There are others in the world who work at this formation from other angles.  In Acedia & Me, Kathleen Norris writes of the historic monastic approach:

Imagine for a moment that the people you encounter at home, work, or school are the very people God has given you to pray with, eat with, and play with for the rest of your life.  And you are supposed to thank God for this, every day, several times a day.  This is what monastic people take on.  And what they’ve learned from this particular asceticism, in attempting to live in peace with themselves and with others, may constitute their greatest gift to us.  How radical to think that we can best know ourselves by embracing commitment, not rejecting it; by relating to others, not callously relegating them to the devilishly convenient category of “other.”

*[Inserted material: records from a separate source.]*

/-! ## `y² ≤ 62`: `Λ_z(7/10) < 0` -/

/-- **`Re Λ_z(7/10) < 0` for `7 ≤ y = Im z`, `y² ≤ 62`**: the constant term is
`2y^{3/10}(y^{2/5}Λ(7/5) + Λ(3/5)) ≤ 2(2.2832(0.0236 + 25/14) + 0.0236 − 25/6) < −0.02` and
`|E_z| ≤ 10⁻³` (`62^{1/5} = 2.2828…`; the threshold is `y² = 62.9`). [folklore] -/
theorem re_thetaΛ_neg_seven_tenths (z : ℍ) (hy7 : 7 ≤ z.im) (hy : z.im ^ 2 ≤ 62) :
    ((thetaFEPair z).Λ ((7 / 10 : ℝ) : ℂ)).re < 0 := by
  set y := z.im with hydef
  have hy0 : 0 < y := z.im_pos
  have hy1 : 1 ≤ y := by linarith
  have hy9 : y ≤ 9 := by nlinarith
  set σ : ℝ := 7 / 10 with hσdef
  have hσ0 : (0 : ℝ) < σ := by rw [hσdef]; norm_num
  have hσ1 : σ < 1 := by rw [hσdef]; norm_num
  -- the decomposition at `s = σ`
  have h0 : (σ : ℂ) ≠ 0 := by exact_mod_cast hσ0.ne'
  have h1 : (σ : ℂ) ≠ 1 := by exact_mod_cast hσ1.ne
  have hh : (σ : ℂ) ≠ 1 / 2 := by
    intro h
    have := congrArg Complex.re h
    simp at this
    linarith
  have hdec := Λ_eq_constantTerm_add_besselPart z hy1 h0 h1 hh
  have eA : (2 * ((y : ℝ) : ℂ) ^ (σ : ℂ) * completedRiemannZeta (2 * (σ : ℂ))).re =
      2 * y ^ σ * (completedRiemannZeta ((2 * σ : ℝ) : ℂ)).re := by
    rw [show (2 : ℂ) * (σ : ℂ) = ((2 * σ : ℝ) : ℂ) by push_cast; ring, ← Complex.ofReal_cpow hy0.le,
      show (2 : ℂ) * ((y ^ σ : ℝ) : ℂ) = ((2 * y ^ σ : ℝ) : ℂ) by push_cast; ring,
      Complex.re_ofReal_mul]
  have eB : (2 * ((y : ℝ) : ℂ) ^ (1 - (σ : ℂ)) * completedRiemannZeta (2 - 2 * (σ : ℂ))).re =
      2 * y ^ (1 - σ) * (completedRiemannZeta ((2 - 2 * σ : ℝ) : ℂ)).re := by
    rw [show (2 : ℂ) - 2 * (σ : ℂ) = ((2 - 2 * σ : ℝ) : ℂ) by push_cast; ring,
      show (1 : ℂ) - (σ : ℂ) = ((1 - σ : ℝ) : ℂ) by push_cast; ring, ← Complex.ofReal_cpow hy0.le,
      show (2 : ℂ) * ((y ^ (1 - σ) : ℝ) : ℂ) = ((2 * y ^ (1 - σ) : ℝ) : ℂ) by push_cast; ring,
      Complex.re_ofReal_mul]
  -- numerics in `y`
  have hR : y ^ (2 / 5 : ℝ) ≤ 2.2832 :=
    rpow_le_of_pow_le (q := 2 / 5) (k := 2) (n := 5) hy0.le (by norm_num) (by norm_num)
      (by norm_num) (hy.trans (by norm_num))
  have hQ1 : 1 ≤ y ^ (1 - σ) := Real.one_le_rpow hy1 (by rw [hσdef]; norm_num)
  have hPQ : y ^ σ = y ^ (1 - σ) * y ^ (2 / 5 : ℝ) := by
    rw [← Real.rpow_add hy0]; congr 1; rw [hσdef]; norm_num
  -- `Λ(7/5) < 0.0236 + 25/14`, `Λ(3/5) < 0.0236 − 25/6`
  have hA : (completedRiemannZeta ((2 * σ : ℝ) : ℂ)).re < 0.0236 + 25 / 14 := by
    have hL := re_completedRiemannZeta_lt_sharp_of_one_lt (u := 2 * σ) (by rw [hσdef]; norm_num)
      (by rw [hσdef]; norm_num)
    have e1 : 1 / (2 * σ) = 5 / 7 := by rw [hσdef]; norm_num
    have e2 : 1 / (2 * σ - 1) = 5 / 2 := by rw [hσdef]; norm_num
    rw [e1, e2] at hL
    linarith
  have hB : (completedRiemannZeta ((2 - 2 * σ : ℝ) : ℂ)).re < 0.0236 - 25 / 6 := by
    have hL := re_completedRiemannZeta_lt_sharp_of_lt_one (u := 2 - 2 * σ) (by rw [hσdef]; norm_num)
      (by rw [hσdef]; norm_num)
    have e1 : 1 / (2 - 2 * σ) = 5 / 3 := by rw [hσdef]; norm_num
    have e2 : 1 / (1 - (2 - 2 * σ)) = 5 / 2 := by rw [hσdef]; norm_num
    rw [e1, e2] at hL
    linarith
  -- `E_z(σ) ≤ 10⁻³`
  have hC : (epsteinBesselPart z σ).re ≤ 1 / 1000 := by
    have hn := norm_epsteinBesselPart_le_of_seven_le z hy7 hy9 (s := (σ : ℂ)) (by simp; linarith)
      (by simp; linarith)
    have hre : (epsteinBesselPart z σ).re ≤ ‖epsteinBesselPart z σ‖ :=
      (abs_le.1 (Complex.abs_re_le_norm _)).2
    linarith
  rw [hdec, Complex.add_re, Complex.add_re, eA, eB, hPQ]
  set A := (completedRiemannZeta ((2 * σ : ℝ) : ℂ)).re with hAdef
  set B := (completedRiemannZeta ((2 - 2 * σ : ℝ) : ℂ)).re with hBdef
  set Q := y ^ (1 - σ) with hQdef
  set R := y ^ (2 / 5 : ℝ) with hRdef
  have hR0 : 0 ≤ R := by positivity
  have hRA1 : R * A ≤ R * (0.0236 + 25 / 14) := mul_le_mul_of_nonneg_left hA.le hR0
  have hRA2 : R * (0.0236 + 25 / 14) ≤ 2.2832 * (0.0236 + 25 / 14) :=
    mul_le_mul_of_nonneg_right hR (by norm_num)
  have hin : R * A + B < -0.01 := by linarith
  have hprod : 0 ≤ (Q - 1) * (-(R * A + B)) := mul_nonneg (by linarith) (by linarith)
  have e : 2 * (Q * R) * A + 2 * Q * B = 2 * (Q * (R * A + B)) := by ring
  have e' : (Q - 1) * (-(R * A + B)) = -(Q * (R * A + B)) + (R * A + B) := by ring
  linarith

/-! ## The real zero in `(3/5, 7/10)` -/

variable {a b c : ℝ}

/-- **A real zero of `ζ_Q` in `(0.6, 0.7)` for `58 ≤ k² ≤ 62`.** For a positive definite real form
`Q` with `58 ≤ k² = |d|/(4a²) ≤ 62`, every analytic continuation `Z` of `ζ_Q` has a real zero `β`
with `3/5 < β < 7/10` (`Λ_{z'}(3/5) > 0 > Λ_{z'}(7/10)`, `Im z' = k`, and the intermediate value
theorem; `Z = c(σ)Λ_{z'}` on `(0, 1)` with `c > 0`). Bateman–Grosswald prove a zero in `(½, 1)` for
`k > 7.0556`; the decile is not printed. [cite: BatemanGrosswald1964, Theorem 3 (10) and p. 367] -/
theorem exists_realZero_mem_Ioo (h : IsPosDefForm a b c) (hk1 : 58 ≤ starkK a b c ^ 2)
    (hk2 : starkK a b c ^ 2 ≤ 62) {Z : ℂ → ℂ} (hZ : IsEpsteinContinuation a b c Z) :
    ∃ β : ℝ, 3 / 5 < β ∧ β < 7 / 10 ∧ Z β = 0 := by
  obtain ⟨z, hre, him, hk'⟩ := exists_zQ' h
  have hZ' : IsEpsteinContinuation c b a Z := (isEpsteinContinuation_swap_iff a b c Z).2 hZ
  rw [← hk'] at hk1 hk2
  have hy0 : 0 < z.im := z.im_pos
  have hy7 : 7 ≤ z.im := by nlinarith
  have hy9 : z.im ≤ 9 := by nlinarith
  have hpos : 0 < ((thetaFEPair z).Λ ((3 / 5 : ℝ) : ℂ)).re := re_thetaΛ_pos_three_fifths z hk1 hy9
  have hneg : ((thetaFEPair z).Λ ((7 / 10 : ℝ) : ℂ)).re < 0 := re_thetaΛ_neg_seven_tenths z hy7 hk2
  have h12 : (3 / 5 : ℝ) ≤ 7 / 10 := by norm_num
  have hcont : ContinuousOn (fun σ : ℝ => ((thetaFEPair z).Λ σ).re) (Icc (3 / 5) (7 / 10)) :=
    (continuousOn_re_Λ z (by norm_num : (7 / 10 : ℝ) < 1)).mono (Icc_subset_Icc (by norm_num) le_rfl)
  have hivt := intermediate_value_Icc' h12 hcont
  have h0mem : (0 : ℝ) ∈ Icc ((thetaFEPair z).Λ ((7 / 10 : ℝ) : ℂ)).re
      ((thetaFEPair z).Λ ((3 / 5 : ℝ) : ℂ)).re := ⟨hneg.le, hpos.le⟩
  obtain ⟨β, hβ, hβ0⟩ := hivt h0mem
  have hβ0 : ((thetaFEPair z).Λ β).re = 0 := hβ0
  have hβ1 : β ≠ 3 / 5 := by
    rintro rfl; rw [hβ0] at hpos; exact lt_irrefl _ hpos
  have hβ2 : β ≠ 7 / 10 := by
    rintro rfl; rw [hβ0] at hneg; exact lt_irrefl _ hneg
  have hlt1 : 3 / 5 < β := lt_of_le_of_ne hβ.1 (Ne.symm hβ1)
  have hlt2 : β < 7 / 10 := lt_of_le_of_ne hβ.2 hβ2
  refine ⟨β, hlt1, hlt2, ?_⟩
  have hβpos : 0 < β := by linarith
  have hβlt1 : β < 1 := by linarith
  rw [continuation_ofReal_eq h.swap z hre him hZ' hβpos hβlt1, Λ_ofReal_eq_re, hβ0,
    Complex.ofReal_zero, mul_zero]

/-! ## Integral instances: the principal forms of `−248 ≤ d ≤ −232` -/

/-- **The principal form of every discriminant `−248 ≤ d ≤ −232` has `ζ_Q(β) = 0` with
`0.6 < β < 0.7`** (`Q = x² + bxy + cy²`, `|d| = 4c − b²`, `k² = |d|/4 ∈ [58, 62]`; this covers the
fundamental discriminants `−232, −235, −239, −244, −247, −248` and `−236, −240, −243`). [folklore] -/
theorem principalForm_realZero_mem_Ioo {b c : ℝ} (h : IsPosDefForm 1 b c)
    (hd1 : 232 ≤ 4 * c - b ^ 2) (hd2 : 4 * c - b ^ 2 ≤ 248) {Z : ℂ → ℂ}
    (hZ : IsEpsteinContinuation 1 b c Z) : ∃ β : ℝ, 3 / 5 < β ∧ β < 7 / 10 ∧ Z β = 0 := by
  have hk : starkK 1 b c ^ 2 = (4 * c - b ^ 2) / 4 := by
    rw [starkK_one, div_pow, Real.sq_sqrt (by linarith)]
    norm_num
  exact exists_realZero_mem_Ioo h (by rw [hk]; linarith) (by rw [hk]; linarith) hZ

/-- **`d = −240`: the Epstein zeta function of `x² + 60y²` (class number `4`) vanishes at some real
`0.6 < β < 0.7`** (numerically `β = 0.680`), for every analytic continuation. [folklore] -/
theorem realZero_mem_Ioo_disc240 {Z : ℂ → ℂ} (hZ : IsEpsteinContinuation 1 0 60 Z) :
    ∃ β : ℝ, 3 / 5 < β ∧ β < 7 / 10 ∧ Z β = 0 :=
  principalForm_realZero_mem_Ioo ⟨one_pos, by norm_num⟩ (by norm_num) (by norm_num) hZ

/-- **`d = −239` (prime, class number `15`): the Epstein zeta function of `x² + xy + 60y²` vanishes
at some real `0.6 < β < 0.7`**, for every analytic continuation. [folklore] -/
theorem realZero_mem_Ioo_disc239 {Z : ℂ → ℂ} (hZ : IsEpsteinContinuation 1 1 60 Z) :
    ∃ β : ℝ, 3 / 5 < β ∧ β < 7 / 10 ∧ Z β = 0 :=
  principalForm_realZero_mem_Ioo ⟨one_pos, by norm_num⟩ (by norm_num) (by norm_num) hZ

/-- **The audited discharge, instantiated**: the continuation `Z` of `ζ_{x²+60y²}` furnished by
`MontgomeryVaughan2007_epsteinContinuation_holds` (holomorphic off `s = 1`, functional equation
`ξ(s) = ξ(1 − s)`) has a real zero strictly inside `(0.6, 0.7)` — an integral, arithmetic
(CM, weight-one level `240`) violation of the real-axis Riemann hypothesis in the interior of the
critical strip, far from both `½` and `1`. [cite: MontgomeryVaughan2007, §10.1 Exercise 25] -/
theorem disc240_continuation_vanishes :
    ∃ Z : ℂ → ℂ, IsEpsteinContinuation 1 0 60 Z ∧
      (∀ s : ℂ, (∀ n : ℤ, s ≠ n) → epsteinXi 1 0 60 Z s = epsteinXi 1 0 60 Z (1 - s)) ∧
      ∃ β : ℝ, 3 / 5 < β ∧ β < 7 / 10 ∧ Z β = 0 := by
  obtain ⟨Z, hZ, hFE⟩ := MontgomeryVaughan2007_epsteinContinuation_holds 1 0 60 ⟨one_pos, by norm_num⟩
  exact ⟨Z, hZ, hFE, realZero_mem_Ioo_disc240 hZ⟩

end Literature.Barriers.RiemannHypothesis

end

Norris’ reflections take me to the story told in the film Of Gods and Men, which is based on the actual experiences of a monastic community that chooses to stay put in Algeria in the mid-1990s amidst a growing threat of violence from religious extremists.  Woven through such ordinary tasks as growing food and tending the sick, the liturgy of the monks forms a web that is strong enough to hold them when the choice is not just between life and death, but between escape and fear.  At one point, a local official tries to convince them to leave the country out of respect for the privilege that, as foreigners, they can leave.  And yet, they stay.  “We’re like birds on a branch.  We don’t know if we’ll leave,” says one of the monks to a group of neighbors.  “We’re the birds,” one responds.  “You’re the branch.  If you go, we lose our footing.”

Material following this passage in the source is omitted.